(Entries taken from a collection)

/-!
## [XXI] (report `H2-EXISTENCE-SIDE-21.md`, prover 3 gen 28): the THETA-SECTION CALCULUS for exotic hulls — THEOREM Y (resolution-free `v₁, v₂, v₃`
## of every reflexive rank-one hull via the smooth surface `Y = D ∩ Θ_b`), the Hodge-index JUNK BOUND `v₃(T) ≤ 3`, the configuration identity,
## THEOREM M (two theta complete intersections on one member), and the SECANT habitat (members on Kummer secant lines)

THEOREM Y (report §2): for an integral member `D ∈ |2Θ|` with FINITE singular locus and a reflexive rank-one `𝓗` on `D`, the general theta translate
`Θ_b` cuts `D` in a smooth surface `Y` missing `Sing D` (Kleiman), with `h = θ|_Y`, `h² = 48`, `K_Y = 3h`, `c₂(Y) = 7h² = 336`, `χ(𝒪_Y) = (432 + 336)/12 = 64`
(also `= 0 − 1 − 16 + 81` by the Koszul complex), and `L := 𝓗|_Y` is a LINE BUNDLE; with `Q := c₁(L)·h`, `P := c₁(L)²`, Grothendieck–Riemann–Roch for
`Y ↪ A` and `ch(i_*𝓗)·(1 − e^{−θ}) = ch(j_*L)` give in degrees 6 and 8: `12v₂ − 24 = Q − 72` and `4v₃ − 6v₂ + 8 = P/2 − 3Q/2 + 64`, i.e.
`12v₂ = Q − 48`, `4v₃ = P/2 − Q + 32` — [XVI] THEOREM A's formulas WITHOUT a small resolution and without rational singularities (`(Q, P) = (Q_W, P_W)`
when a small resolution exists). COROLLARY Y1 (§2.3): if `F ⊂ 𝓗` is H2-numerical (`Q = 72 + 48m`) then the junk class `v₃(T)γ` has `8v₃(T) = P − 16(3m² +
9m + 5)`, and the HODGE INDEX THEOREM on `Y` (`48P ≤ Q²`, the window `Q²/48 − 16(3m² + 9m + 5) = 28`) gives `0 ≤ v₃(T) ≤ 3`: the one-dimensional junk of ANY
H2 object on such a member has class `0`, `2γ` or `3γ` (no `γ`-curve on `A`; `3γ` needs an irreducible ι-invariant curve of class `θ³/2`); the normalised class
`λ := c₁(L) − (m + 2)h` has `λ·h = −24`, `λ² = 8v₃(T) − 16 ∈ {−16, 0, 8}`. COROLLARY Y2/Y3 (§2.4–2.5): for `W = kΘ + Σ nᵢΣᵢ` (surfaces `Σᵢ ⊂ D ⊂ A`),
`P = 48k² + 48kN + Π` with `N := Σ nᵢsᵢ` (`[Σᵢ] = sᵢθ²`), `Π := Σ nᵢ²p(Σᵢ) + 2Σ_{i<j} nᵢnⱼc_{ij}`, `p(Σ) := K_Σ·θ − 2θ²·[Σ]` (the self-intersection of `Σ ∩ Θ_b` on
`Y`, by the normal-bundle sequence — INDEPENDENT of `D`) and `c_{ij} = Σ_C (θ·C)·u_C` over the curves shared by `Σᵢ, Σⱼ` (also independent of `D`); the H2
condition reads `Π = 12N² − 28 + 8v₃(T)` (`8(3j² + 9j + 5) = 6N² − 14` for `N = 2j + 3`). THEOREM M (§3): two distinct theta complete intersections `Σ₁ = Θ_x ∩
Θ_y`, `Σ₂ = Θ_{x′} ∩ Θ_{y′}` on one member are either PARTNERS (`Σ₁ + Σ₂ = Θ_x|_D`, `c = 24`, one Weil class) or have `c(Σ₁, Σ₂) ≤ 20` (restricting `θ_{x′}, θ_{y′}`
to `Σ₁`: `c = Σ d_C·min(μ_C, μ′_C) ≤ 24` with equality iff the two divisors coincide iff `P_{x′−y′}|_{Σ₁} ≅ 𝒪` iff `x′ = y′` — Koszul + Kodaira: `Pic⁰(A) ↪ Pic(Σ₁)`),
`4 ∣ c`; and then `nn′c = 6N² − 14 + 4v₃(T)` (`N = n + n′`) has NO solution with `nn′c ≠ 0` except the PURE cases `(c; n, n′) = (20; ±(1, 2))`, `(4; ±(2, −1))`,
which need a shared curve of θ-degree `≢ 0 (mod 8)` (class `γ`, `3γ` or `5γ`): the curve-sharing bitangent members `M_AP` of [XVI] §7 ([XX] 9.3's first
candidates) carry NO H2-numerical exotic hull. PROPOSITION S (§4): the members of `|2Θ|` containing a theta c.i. `Θ_a ∩ Θ_c` (`a ≠ ±c`) form the Kummer SECANT
LINE `ℓ_{a,c}` (`h⁰(𝓘(2Θ)) = 1 + 1 − 0 + 0 = 2`); these members (`dim Sec = 2·4 + 1 = 9`; the tangent members `ℙ(Λ_a)` of [XVI] are their limits `c → a`) carry the
four planes `Θ_{±a} ∩ Θ_{±c}` through their 24 nodes `S_a ∩ S_c` and hulls `𝒪_D(Θ + Σ) ⊗ P` with the normal-form numerics `(0,2,2,2,2)`; by Krull the incidence
`{(a, c, Z, D ∈ ℓ_{a,c}) : Z ⊂ D}` has all components of dimension `≥ 9 + d′ − h⁺ ≥ 4` (and [XVI] PROP B's `{(a, Z, D)}` of dimension `≥ 8 + d′ − h⁺ ≥ 3`: no
'pencil nests'), so the open part of the secant habitat is DEAD (`e₁^ι ≥ 4`); its special strata are a named residual (S-a…g). (0,1) NOT decided; no H2 object;
0 rungs.
-/

/-- THEOREM Y (report 2.1–2.2), the two Grothendieck–Riemann–Roch identities on the theta section `Y = D ∩ Θ_b` solved for `v₂, v₃`: from the degree-6
identity `12v₂ − 24 = Q − 72` (`θ²·ch₂ − θ³·ch₁/2 = h·(c₁(L) − K_Y/2)`, `K_Y = 3h`, `h² = 48`) and the degree-8 identity `4v₃ − 6v₂ + 8 = P/2 − 3Q/2 + χ(𝒪_Y)` with
`χ(𝒪_Y) = 64`, one gets `12v₂ = Q − 48` and `4v₃ = P/2 − Q + 32` ([XVI] THEOREM A's formulas); the numerical inputs `K_Y² = 9·48 = 432`, `c₂(Y) = 7·48 = 336`,
`χ(𝒪_Y) = (432 + 336)/12 = 64 = 0 − 1 − 16 + 81` (Noether; Koszul with `χ(𝒪_A(−nΘ)) = n⁴`). Recorded: the linear algebra and the arithmetic. -/
theorem theta_section_v_vector (Q P v₂ v₃ : ℚ) (h6 : 12 * v₂ - 24 = Q - 72)
    (h8 : 4 * v₃ - 6 * v₂ + 8 = P / 2 - 3 * Q / 2 + 64) :
    (12 * v₂ = Q - 48 ∧ 4 * v₃ = P / 2 - Q + 32) ∧
    ((9 : ℤ) * 48 = 432 ∧ (7 : ℤ) * 48 = 336 ∧ (432 + 336 : ℤ) / 12 = 64 ∧ (0 : ℤ) - 1 - 16 + 81 = 64) := by
  refine ⟨⟨by linarith, by linarith⟩, by norm_num⟩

AIM OF THE TASK: Each line above should be reproduced exactly, with nothing omitted.

TASK RESPONSE:
/-!
## [XXI] (report `H2-EXISTENCE-SIDE-21.md`, prover 3 gen 28): the THETA-SECTION CALCULUS for exotic hulls — THEOREM Y (resolution-free `v₁, v₂, v₃`
## of every reflexive rank-one hull via the smooth surface `Y = D ∩ Θ_b`), the Hodge-index JUNK BOUND `v₃(T) ≤ 3`, the configuration identity,
## THEOREM M (two theta complete intersections on one member), and the SECANT habitat (members on Kummer secant lines)

THEOREM Y (report §2): for an integral member `D ∈ |2Θ|` with FINITE singular locus and a reflexive rank-one `𝓗` on `D`, the general theta translate
`Θ_b` cuts `D` in a smooth surface `Y` missing `Sing D` (Kleiman), with `h = θ|_Y`, `h² = 48`, `K_Y = 3h`, `c₂(Y) = 7h² = 336`, `χ(𝒪_Y) = (432 + 336)/12 = 64`
(also `= 0 − 1 − 16 + 81` by the Koszul complex), and `L := 𝓗|_Y` is a LINE BUNDLE; with `Q := c₁(L)·h`, `P := c₁(L)²`, Grothendieck–Riemann–Roch for
`Y ↪ A` and `ch(i_*𝓗)·(1 − e^{−θ}) = ch(j_*L)` give in degrees 6 and 8: `12v₂ − 24 = Q − 72` and `4v₃ − 6v₂ + 8 = P/2 − 3Q/2 + 64`, i.e.
`12v₂ = Q − 48`, `4v₃ = P/2 − Q + 32` — [XVI] THEOREM A's formulas WITHOUT a small resolution and without rational singularities (`(Q, P) = (Q_W, P_W)`
when a small resolution exists). COROLLARY Y1 (§2.3): if `F ⊂ 𝓗` is H2-numerical (`Q = 72 + 48m`) then the junk class `v₃(T)γ` has `8v₃(T) = P − 16(3m² +
9m + 5)`, and the HODGE INDEX THEOREM on `Y` (`48P ≤ Q²`, the window `Q²/48 − 16(3m² + 9m + 5) = 28`) gives `0 ≤ v₃(T) ≤ 3`: the one-dimensional junk of ANY
H2 object on such a member has class `0`, `2γ` or `3γ` (no `γ`-curve on `A`; `3γ` needs an irreducible ι-invariant curve of class `θ³/2`); the normalised class
`λ := c₁(L) − (m + 2)h` has `λ·h = −24`, `λ² = 8v₃(T) − 16 ∈ {−16, 0, 8}`. COROLLARY Y2/Y3 (§2.4–2.5): for `W = kΘ + Σ nᵢΣᵢ` (surfaces `Σᵢ ⊂ D ⊂ A`),
`P = 48k² + 48kN + Π` with `N := Σ nᵢsᵢ` (`[Σᵢ] = sᵢθ²`), `Π := Σ nᵢ²p(Σᵢ) + 2Σ_{i<j} nᵢnⱼc_{ij}`, `p(Σ) := K_Σ·θ − 2θ²·[Σ]` (the self-intersection of `Σ ∩ Θ_b` on
`Y`, by the normal-bundle sequence — INDEPENDENT of `D`) and `c_{ij} = Σ_C (θ·C)·u_C` over the curves shared by `Σᵢ, Σⱼ` (also independent of `D`); the H2
condition reads `Π = 12N² − 28 + 8v₃(T)` (`8(3j² + 9j + 5) = 6N² − 14` for `N = 2j + 3`). THEOREM M (§3): two distinct theta complete intersections `Σ₁ = Θ_x ∩
Θ_y`, `Σ₂ = Θ_{x′} ∩ Θ_{y′}` on one member are either PARTNERS (`Σ₁ + Σ₂ = Θ_x|_D`, `c = 24`, one Weil class) or have `c(Σ₁, Σ₂) ≤ 20` (restricting `θ_{x′}, θ_{y′}`
to `Σ₁`: `c = Σ d_C·min(μ_C, μ′_C) ≤ 24` with equality iff the two divisors coincide iff `P_{x′−y′}|_{Σ₁} ≅ 𝒪` iff `x′ = y′` — Koszul + Kodaira: `Pic⁰(A) ↪ Pic(Σ₁)`),
`4 ∣ c`; and then `nn′c = 6N² − 14 + 4v₃(T)` (`N = n + n′`) has NO solution with `nn′c ≠ 0` except the PURE cases `(c; n, n′) = (20; ±(1, 2))`, `(4; ±(2, −1))`,
which need a shared curve of θ-degree `≢ 0 (mod 8)` (class `γ`, `3γ` or `5γ`): the curve-sharing bitangent members `M_AP` of [XVI] §7 ([XX] 9.3's first
candidates) carry NO H2-numerical exotic hull. PROPOSITION S (§4): the members of `|2Θ|` containing a theta c.i. `Θ_a ∩ Θ_c` (`a ≠ ±c`) form the Kummer SECANT
LINE `ℓ_{a,c}` (`h⁰(𝓘(2Θ)) = 1 + 1 − 0 + 0 = 2`); these members (`dim Sec = 2·4 + 1 = 9`; the tangent members `ℙ(Λ_a)` of [XVI] are their limits `c → a`) carry the
four planes `Θ_{±a} ∩ Θ_{±c}` through their 24 nodes `S_a ∩ S_c` and hulls `𝒪_D(Θ + Σ) ⊗ P` with the normal-form numerics `(0,2,2,2,2)`; by Krull the incidence
`{(a, c, Z, D ∈ ℓ_{a,c}) : Z ⊂ D}` has all components of dimension `≥ 9 + d′ − h⁺ ≥ 4` (and [XVI] PROP B's `{(a, Z, D)}` of dimension `≥ 8 + d′ − h⁺ ≥ 3`: no
'pencil nests'), so the open part of the secant habitat is DEAD (`e₁^ι ≥ 4`); its special strata are a named residual (S-a…g). (0,1) NOT decided; no H2 object;
0 rungs.
-/

/-- THEOREM Y (report 2.1–2.2), the two Grothendieck–Riemann–Roch identities on the theta section `Y = D ∩ Θ_b` solved for `v₂, v₃`: from the degree-6
identity `12v₂ − 24 = Q − 72` (`θ²·ch₂ − θ³·ch₁/2 = h·(c₁(L) − K_Y/2)`, `K_Y = 3h`, `h² = 48`) and the degree-8 identity `4v₃ − 6v₂ + 8 = P/2 − 3Q/2 + χ(𝒪_Y)` with
`χ(𝒪_Y) = 64`, one gets `12v₂ = Q − 48` and `4v₃ = P/2 − Q + 32` ([XVI] THEOREM A's formulas); the numerical inputs `K_Y² = 9·48 = 432`, `c₂(Y) = 7·48 = 336`,
`χ(𝒪_Y) = (432 + 336)/12 = 64 = 0 − 1 − 16 + 81` (Noether; Koszul with `χ(𝒪_A(−nΘ)) = n⁴`). Recorded: the linear algebra and the arithmetic. -/
theorem theta_section_v_vector (Q P v₂ v₃ : ℚ) (h6 : 12 * v₂ - 24 = Q - 72)
    (h8 : 4 * v₃ - 6 * v₂ + 8 = P / 2 - 3 * Q / 2 + 64) :
    (12 * v₂ = Q - 48 ∧ 4 * v₃ = P / 2 - Q + 32) ∧
    ((9 : ℤ) * 48 = 432 ∧ (7 : ℤ) * 48 = 336 ∧ (432 + 336 : ℤ) / 12 = 64 ∧ (0 : ℤ) - 1 - 16 + 81 = 64) := by
  refine ⟨⟨by linarith, by linarith⟩, by norm_num⟩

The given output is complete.